Wednesday, February 18, 2009
Russian attitudes among Russian Jews
Brooklyn's Russian-speaking, largely Jewish outpost -- provides an answer to many political problems facing Russia and the Middle East.
Jews from the former Soviet Union are probably the most successful immigrant community in the United States. Highly educated and urban, we came here in the 1970s and 1980s, when the number of foreign-born Americans was near an all-time low and the country still welcomed newcomers. We had the support of the U.S. Jewish community. No less important, we were given refugee status, which gave us access to additional benefits not available to other immigrants.
In the Soviet Union, we suffered the usual oppression of the totalitarian state, but this was exacerbated in our case by anti-Semitism -- both from the government and citizens at large. You'd expect us to love freedom and treasure democracy, protection for minority rights and other such niceties.
Not in the least. The fact that former Soviet Jews cast almost 85 percent of their votes for former President George W. Bush in 2004 and supported Senator John McCain by a substantial plurality last year is not the real issue, of course. More troubling, our community has begun to lean toward more racist, intolerant attitudes. It tends to dislike all dissidents and troublemakers, admires force and supports military solutions. And what I find most amazing, the Russian Jewish community is showing increasing intolerance and hatred toward immigrants who they fear are turning the civilized, white United States into a Third World country.
Does this sound familiar? It's those same post-Soviet attitudes that have infected Russia.
Even though Jews have been targets of anti-Semitic forgeries like the infamous "Protocols of the Elders of Zion," I received countless e-mails from Russian Jews alleging that U.S. President Barack Obama is anything from a Muslim to the antichrist. Only a bit more than 10 percent of Russian speakers supported him.
In the United States, the Russian-speaking community is too small to matter, but in Israel former Soviets comprise almost 20 percent of the population.
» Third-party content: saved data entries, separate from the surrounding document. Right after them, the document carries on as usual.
import Mathlib.Algebra.BigOperators.Fin
import Mathlib.Tactic.Ring
import Mathlib.Tactic.Push
import HarnessLib

/-!
# Route `SymPencil` — the BoxFour equality case, 0: the profile arithmetic
# (`--supports` stmt-ValiantsHypothesis-5674 `SdcSuperquadratic`; rung `sdc(per_4) ≥ 21`)

The count behind `AlperBogartVelascoBoxFour.finrank_le_eight_of_subperm_three_vanish` bounds four
numbers `n_p ≤ 4` (the row profile of the filtration) subject to the key-step constraint
"`n_r ≥ 1` and `n_p ≥ 3` force `n_q ≤ 1`" by `Σ n_p ≤ 8`.  In the EQUALITY case `Σ n_p = 8` the
profile is `(2,2,2,2)` or vanishes outside two positions (which then carry `4, 4`):
`profile_cases`.  Used by `SymPencilBoxFourFiltration.filtration_dichotomy`. [folklore]
-/

-- single-conjunct layout: Sub = Summit, duplicated namespace component intended
set_option linter.dupNamespace false

namespace Summit.ValiantsHypothesis.ValiantsHypothesis.Theorems.SymPencilBoxFourProfile

open Finset

/-- The arithmetic of the equality case: four numbers `≤ 4` summing to `8` and satisfying the
key-step constraint are all equal to `2`, or vanish outside two positions. [folklore] -/
theorem profile_cases (n : Fin 4 → ℕ) (hle : ∀ i, n i ≤ 4) (hsum : ∑ i, n i = 8)
    (hPL : ∀ p q r, p ≠ q → p ≠ r → q ≠ r → 1 ≤ n r → 3 ≤ n p → n q ≤ 1) :
    (∀ i, n i = 2) ∨ ∃ p q : Fin 4, p ≠ q ∧ ∀ i, i ≠ p → i ≠ q → n i = 0 := by
  have hcases : ∀ i : Fin 4, i = 0 ∨ i = 1 ∨ i = 2 ∨ i = 3 := by decide
  rw [Fin.sum_univ_four] at hsum
  have h0 := hle 0; have h1 := hle 1; have h2 := hle 2; have h3 := hle 3
  by_cases hbig : ∃ p, 3 ≤ n p
  · obtain ⟨p, hp⟩ := hbig
    right
    rcases hcases p with rfl | rfl | rfl | rfl
    · -- `3 ≤ n 0`
      have c0 : 1 ≤ n 2 → n 1 ≤ 1 := fun h => hPL 0 1 2 (by decide) (by decide)
          (by decide) h hp
      have c1 : 1 ≤ n 1 → n 2 ≤ 1 := fun h => hPL 0 2 1 (by decide) (by decide)
          (by decide) h hp
      have c2 : 1 ≤ n 3 → n 1 ≤ 1 := fun h => hPL 0 1 3 (by decide) (by decide)
          (by decide) h hp
      have c3 : 1 ≤ n 1 → n 3 ≤ 1 := fun h => hPL 0 3 1 (by decide) (by decide)
          (by decide) h hp
      have c4 : 1 ≤ n 3 → n 2 ≤ 1 := fun h => hPL 0 2 3 (by decide) (by decide)
          (by decide) h hp
      have c5 : 1 ≤ n 2 → n 3 ≤ 1 := fun h => hPL 0 3 2 (by decide) (by decide)
          (by decide) h hp
      by_cases k1 : 1 ≤ n 1
      · refine ⟨0, 1, by decide, fun i hi hi' => ?_⟩
        have hz : n 2 = 0 ∧ n 3 = 0 := by omega
        rcases hcases i with rfl | rfl | rfl | rfl <;>
          first | exact absurd rfl hi | exact absurd rfl hi' | exact hz.1 | exact hz.2
      by_cases k2 : 1 ≤ n 2
      · refine ⟨0, 2, by decide, fun i hi hi' => ?_⟩
        have hz : n 1 = 0 ∧ n 3 = 0 := by omega
        rcases hcases i with rfl | rfl | rfl | rfl <;>
          first | exact absurd rfl hi | exact absurd rfl hi' | exact hz.1 | exact hz.2
      refine ⟨0, 3, by decide, fun i hi hi' => ?_⟩
      have hz : n 1 = 0 ∧ n 2 = 0 := by omega
      rcases hcases i with rfl | rfl | rfl | rfl <;>
          first | exact absurd rfl hi | exact absurd rfl hi' | exact hz.1 | exact hz.2
    · -- `3 ≤ n 1`
      have c0 : 1 ≤ n 2 → n 0 ≤ 1 := fun h => hPL 1 0 2 (by decide) (by decide)
          (by decide) h hp
      have c1 : 1 ≤ n 0 → n 2 ≤ 1 := fun h => hPL 1 2 0 (by decide) (by decide)
          (by decide) h hp
      have c2 : 1 ≤ n 3 → n 0 ≤ 1 := fun h => hPL 1 0 3 (by decide) (by decide)
          (by decide) h hp
      have c3 : 1 ≤ n 0 → n 3 ≤ 1 := fun h => hPL 1 3 0 (by decide) (by decide)
          (by decide) h hp
      have c4 : 1 ≤ n 3 → n 2 ≤ 1 := fun h => hPL 1 2 3 (by decide) (by decide)
          (by decide) h hp
      have c5 : 1 ≤ n 2 → n 3 ≤ 1 := fun h => hPL 1 3 2 (by decide) (by decide)
          (by decide) h hp
      by_cases k1 : 1 ≤ n 0
      · refine ⟨1, 0, by decide, fun i hi hi' => ?_⟩
        have hz : n 2 = 0 ∧ n 3 = 0 := by omega
        rcases hcases i with rfl | rfl | rfl | rfl <;>
          first | exact absurd rfl hi | exact absurd rfl hi' | exact hz.1 | exact hz.2
      by_cases k2 : 1 ≤ n 2
      · refine ⟨1, 2, by decide, fun i hi hi' => ?_⟩
        have hz : n 0 = 0 ∧ n 3 = 0 := by omega
        rcases hcases i with rfl | rfl | rfl | rfl <;>
          first | exact absurd rfl hi | exact absurd rfl hi' | exact hz.1 | exact hz.2
      refine ⟨1, 3, by decide, fun i hi hi' => ?_⟩
      have hz : n 0 = 0 ∧ n 2 = 0 := by omega
      rcases hcases i with rfl | rfl | rfl | rfl <;>
          first | exact absurd rfl hi | exact absurd rfl hi' | exact hz.1 | exact hz.2
    · -- `3 ≤ n 2`
      have c0 : 1 ≤ n 1 → n 0 ≤ 1 := fun h => hPL 2 0 1 (by decide) (by decide)
          (by decide) h hp
      have c1 : 1 ≤ n 0 → n 1 ≤ 1 := fun h => hPL 2 1 0 (by decide) (by decide)
          (by decide) h hp
      have c2 : 1 ≤ n 3 → n 0 ≤ 1 := fun h => hPL 2 0 3 (by decide) (by decide)
          (by decide) h hp
      have c3 : 1 ≤ n 0 → n 3 ≤ 1 := fun h => hPL 2 3 0 (by decide) (by decide)
          (by decide) h hp
      have c4 : 1 ≤ n 3 → n 1 ≤ 1 := fun h => hPL 2 1 3 (by decide) (by decide)
          (by decide) h hp
      have c5 : 1 ≤ n 1 → n 3 ≤ 1 := fun h => hPL 2 3 1 (by decide) (by decide)
          (by decide) h hp
      by_cases k1 : 1 ≤ n 0
      · refine ⟨2, 0, by decide, fun i hi hi' => ?_⟩
        have hz : n 1 = 0 ∧ n 3 = 0 := by omega
        rcases hcases i with rfl | rfl | rfl | rfl <;>
          first | exact absurd rfl hi | exact absurd rfl hi' | exact hz.1 | exact hz.2
      by_cases k2 : 1 ≤ n 1
      · refine ⟨2, 1, by decide, fun i hi hi' => ?_⟩
        have hz : n 0 = 0 ∧ n 3 = 0 := by omega
        rcases hcases i with rfl | rfl | rfl | rfl <;>
          first | exact absurd rfl hi | exact absurd rfl hi' | exact hz.1 | exact hz.2
      refine ⟨2, 3, by decide, fun i hi hi' => ?_⟩
      have hz : n 0 = 0 ∧ n 1 = 0 := by omega
      rcases hcases i with rfl | rfl | rfl | rfl <;>
          first | exact absurd rfl hi | exact absurd rfl hi' | exact hz.1 | exact hz.2
    · -- `3 ≤ n 3`
      have c0 : 1 ≤ n 1 → n 0 ≤ 1 := fun h => hPL 3 0 1 (by decide) (by decide)
          (by decide) h hp
      have c1 : 1 ≤ n 0 → n 1 ≤ 1 := fun h => hPL 3 1 0 (by decide) (by decide)
          (by decide) h hp
      have c2 : 1 ≤ n 2 → n 0 ≤ 1 := fun h => hPL 3 0 2 (by decide) (by decide)
          (by decide) h hp
      have c3 : 1 ≤ n 0 → n 2 ≤ 1 := fun h => hPL 3 2 0 (by decide) (by decide)
          (by decide) h hp
      have c4 : 1 ≤ n 2 → n 1 ≤ 1 := fun h => hPL 3 1 2 (by decide) (by decide)
          (by decide) h hp
      have c5 : 1 ≤ n 1 → n 2 ≤ 1 := fun h => hPL 3 2 1 (by decide) (by decide)
          (by decide) h hp
      by_cases k1 : 1 ≤ n 0
      · refine ⟨3, 0, by decide, fun i hi hi' => ?_⟩
        have hz : n 1 = 0 ∧ n 2 = 0 := by omega
        rcases hcases i with rfl | rfl | rfl | rfl <;>
          first | exact absurd rfl hi | exact absurd rfl hi' | exact hz.1 | exact hz.2
      by_cases k2 : 1 ≤ n 1
      · refine ⟨3, 1, by decide, fun i hi hi' => ?_⟩
        have hz : n 0 = 0 ∧ n 2 = 0 := by omega
        rcases hcases i with rfl | rfl | rfl | rfl <;>
          first | exact absurd rfl hi | exact absurd rfl hi' | exact hz.1 | exact hz.2
      refine ⟨3, 2, by decide, fun i hi hi' => ?_⟩
      have hz : n 0 = 0 ∧ n 1 = 0 := by omega
      rcases hcases i with rfl | rfl | rfl | rfl <;>
          first | exact absurd rfl hi | exact absurd rfl hi' | exact hz.1 | exact hz.2
  · left
    push Not at hbig
    have b0 := hbig 0; have b1 := hbig 1; have b2 := hbig 2; have b3 := hbig 3
    intro i
    rcases hcases i with rfl | rfl | rfl | rfl <;> omega

end Summit.ValiantsHypothesis.ValiantsHypothesis.Theorems.SymPencilBoxFourProfile
import Summits.BirchSwinnertonDyer.BirchSwinnertonDyer.Theorems.PrintCf2RamifiedOffTYZPrimeBlockDigits
import Summits.BirchSwinnertonDyer.BirchSwinnertonDyer.Theorems.PrintCf2RamifiedOffTYZLevelTwoGenusPoint
import Summits.BirchSwinnertonDyer.BirchSwinnertonDyer.Theorems.PrintCf2RamifiedOffTYZPartnerShaLevelTwoR2
import Literature.NumberTheory.EllipticCurves.TianYuanZhang2017.GenusPointBlockThm35Displays
import HarnessLib

/-!
# The two-prime readings of C⁺ FULLY BY NAME: Theorem 3.5 at the prime block is now a DISPLAY, so the invisible-R2 headline carries only
# named facts of 𝔅_ram, displays of [TianYuanZhang2017] §3, and the row's two structural bits
# (crux stmt-BirchSwinnertonDyer-20509 `RamifiedOffTYZOfFacts`, line `offtyz-v7`, LEAD g26, cycle 27, part 3)

HONEST FRAMING (cell `bsd-print-cf2`, route `PrintCf2`; `--supports stmt-BirchSwinnertonDyer-20509`; theorems only, `def`-free, no `sorry`).
BSD is not proved by any of this; no class is closed by this file; item 23431 (C⁺) and crux 20509 stay OPEN.

Part 1 (`…PrimeBlockDigits`, p787913) discharged the PARITY hypotheses of the two-prime interface (`𝓛(l)` even, `𝓛(m)` odd) and the analytic-rank
hypothesis on `l`; the ONE display-shaped hypothesis left was `h35m`/`h35q` — Theorem 3.5's main clause for the PRIME BLOCK `m` of `n = l·m`, read in
`A(ℍ′_n)` («`2·P(m) − u·𝓛(m)·α_m` is torsion»), which the tree displayed only at the top block.  The display file
`Literature/…/TianYuanZhang2017/GenusPointBlockThm35Displays.lean` (p788254, this seat) records Theorem 3.5 at EVERY block (`Thm35AtBlocks`, one named
fact `tyz_genusPointBlockData` refining `tyz_cmPointCompositumData`).  THIS FILE consumes it:

* §1 `exists_h35_prime` — **`h35m` BY NAME**: on `n = l·m` (`m ≡ 5, 7 (mod 8)` prime), granted conjunct 5 and the displays, for every generator `α`
  of the free part of `A(K_m)⁻`: `2·P(m) − (s·𝓛(m))·α` is torsion in `A(ℍ′_n)`, `s = ±1`; `exists_generatesFreePart_prime` — such `α` exist (GZK +
  conjunct 5: `ord_{s=1} L(E_m, s) = 1`).
* §2 layer one / depth two on the two-prime sectors with NO display-shaped hypothesis (`twoDivisible_genusPoint_iff_genusPeriod`,
  `fourDivisible_genusPoint_trichotomy`).
* §3 ★★★ `levelTwo_iff_genusPeriod_depth` / `levelTwo_iff_genusPeriod_depth_eq_one` — **C⁺ on the invisible R2 stratum** (`n = lq`, `l ≡ 1`,
  `q ≡ 7 (mod 8)`, `ord_{s=1} L(E_n,s) = 1`, `ρ(n) = 0`, generator `(2s², Y)`), hypotheses = conjuncts 1, 2, 4, 5 of 𝔅_ram + `D.Printed` + CM-point
  layer + (B) + the two structural bits: with `δ(l) := [ord_{s=1} L(E_l,s) = 0 ∧ #Sel₄(E_l) = 2⁴]`,
  **`¬δ(l)` ⟹ (C⁺ at `lq` ⟺ `Z(lq)` has depth EXACTLY ONE in `A(ℍ′_n)/tors`)** — a statement with NO auxiliary object — and
  **`δ(l)` ⟹ (C⁺ at `lq` ⟺ `Z(lq) ∈ 2A + tors ∧ Z(lq) − α_q ∉ 4A + tors`)** for every generator `α_q` of `A(K_q)⁻`.
* §3b ★★★ `levelTwo_iff_genusPeriod_not_twoDivisible_of_partner_R2` — the PARTNER-TRIVIAL half of R2 (`Ш(A_{lq})[2] = 0`, where `ρ(lq) = 1` and
  `#Sel₄ = 2⁶` are theorems, g20): composing g20's «C⁺ ⟺ `[P(lq)] ≠ 0`» with §2's layer one: **C⁺ at `lq` ⟺ `Z(lq) ∉ 2A(ℍ′_{lq}) + tors`** — a
  LAYER-ONE law of the genus period, by name (GZK + conjuncts 2, 4, 5 + displays).
* §3c ★★ `levelTwo_two_primes_iff_visible` — the VISIBLE part of both sectors (`[Q₁] ≠ 0`), DIGIT-FREE: **C⁺ at `lm` ⟺ `[Z(lm)] = [Q₁]`** (g10's two
  visible theorems merged: at layer one `c·α_m` is invisible), every auxiliary hypothesis a named fact or a display.
* §4 `…_of_bundle` — 𝔅_ram VERBATIM + `tyz_genusPointBlockData` ⟹ the `¬δ` reading.

THE R2 TABLE AFTER THIS FILE (jump-one rows `n = lq`, `ord L(E_n) = 1`; all BY NAME modulo conjuncts 1, 2, 4, 5 + displays + the row's structural
bits): partner-trivial half (`Ш(A)[2] = 0`, `ρ = 1`): C⁺ ⟺ depth `Z(lq)` = 0; `ρ = 0`, visible (`d(h) ∈ {l, 2l}`): C⁺ ⟺ `[Z(lq)] = [Q₁]`;
`ρ = 0`, invisible (`d(h) = 2`), `¬δ(l)`: C⁺ ⟺ depth `Z(lq)` = 1; `ρ = 0`, invisible, `δ(l)`: C⁺ ⟺ `Z ∈ 2A + tors ∧ Z − α_q ∉ 4A + tors`.

So the beyond-print object of the line on R2 is isolated with nothing else in the statement: the DEPTH of the genus period `Z(lq) = Σ_{t ∈ 2Cl(K_{lq})} z^t`
in `A(L_{lq}(i))` modulo torsion (exactly one ⟺ BSD₂(E_{lq}) on the `¬δ` rows of the invisible stratum).  No print decides it (CM values of level-32
modular units; Monsky 1990 Remark (3) is the nearest printed sentence, a conjecture).

References: [cite: TianYuanZhang2017, §3.1 (p0011 L27–L36, L53–L73), Thm. 3.5 (p0011 L94–L100), Lemma 3.18, Thm. 1.2, §1 (1.1)];
[cite: BurungaleFlach2024, Thm 1.1 / Cor. 3]; [cite: KoblitzECMF1993, Ch. II §5, Theorem (p. 84)]; [cite: Darmon2004, Thm. 3.22];
[cite: SilvermanAEC2009, Prop. X.1.4, X.4.9]; [cite: Monsky1990MockHeegner, Remark (3) after Thm. 5.14]; tree: part 1 `…PrimeBlockDigits`, g25
`…RankZeroDigit{DepthTwo,Invisible}`, g18 `…InvisibleGenerator`, g10 `…LevelTwoTwoPrimes`, g3 `…LevelTwoGenusPoint`.
-/

noncomputable section
import Summits.HubbardSuperconductivity.HubbardSuperconductivity.Theorems.AnisotropyChordTransferFibre3FinXB2Eval

/-!
# Route `AnisotropyChord` / H0 rotor rung: FIN XB2 row-`N₁` certificate at `L = 32` — cell facts, part `j`

Kernel facts `xbCellAny2 32 (49/50) la lb c = true` (evaluator `…FinXB2Eval`, point wedges recomputed in the same `decide`) for 1 λ-cell(s) of the per-`L` cover
(`…FinXB2Cover.xbCheck2`; cell design: p3 g6 scratch `xb_design2.py`, float mirror `xb_mirror.py` (g5)); assembled in `…FinXB2ThirtyTwo`.
Prover seat `hubbard-h0-rotor-p3` g6; helper for piece A = stmt-HubbardSuperconductivity-23918 of rung 19089 (`--supports`, helper class).
WHAT THIS IS NOT: nothing here proves superconductivity in the Hubbard model (rotor TARGET as worded stays FALSE, g15 verdict); kernel facts for the FIN certificate of ONE hypothesis (row `N₁`) of ONE conditional reduction.  Tree imports only; no sorry, no new axioms.
-/

set_option linter.dupNamespace false

namespace Summit.HubbardSuperconductivity.HubbardSuperconductivity.Theorems.AnisotropyChord.Transfer.Fibre3

namespace FinXB

set_option maxHeartbeats 4000000 in
/-- kernel fact: cell 25 at `L = 32` (certified, c = (2/5 : ℚ)). [folklore] -/
theorem xb2c32_25 : xbCellAny2 32 (49/50 : ℚ) 270614657107471 325684739828842 (2/5 : ℚ) = true := by
  decide +kernel

end FinXB

end Summit.HubbardSuperconductivity.HubbardSuperconductivity.Theorems.AnisotropyChord.Transfer.Fibre3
In Israel, they initially had a problem. Their far-right proclivities are rooted in the fear and loathing of the Arabs, love for the grandeur of Great Israel and predilection for extreme or military solutions. These views were shared by groups the Russian Israelis disliked, like the Sephardim and religious zealots.
Now, however, Russian Israelis have found their spokesman in Avigdor Lieberman. A marginal entity in 2003, his Israel Our Home party is now the third largest in the Knesset and the kingmaker of the next government.
This year's Israeli election -- and the attack on Gaza that preceded it -- was pivotal. Israel is feeling pressure to rein in its far right, even as the country as a whole moves further rightward.
A small state in a hostile region, Israel needs powerful patrons to survive. It came into existence when Stalin's Soviet Union voted for it in the United Nations, even as the West was ambivalent about the new Jewish state. Israel's next patron was France, and only around the 1967 Six-Day War did a close alliance with Washington develop.
Now, Israel is ideologically ripe to complete the circle. Lieberman has cited tactics employed by then-President Vladimir Putin against Chechnya as an example for handling Gaza. Why not? Russia's ideology and actions dovetail perfectly with the attitudes of Lieberman's voters. Lieberman once asserted that when democracy and Jewish values conflict, Jewish values must prevail.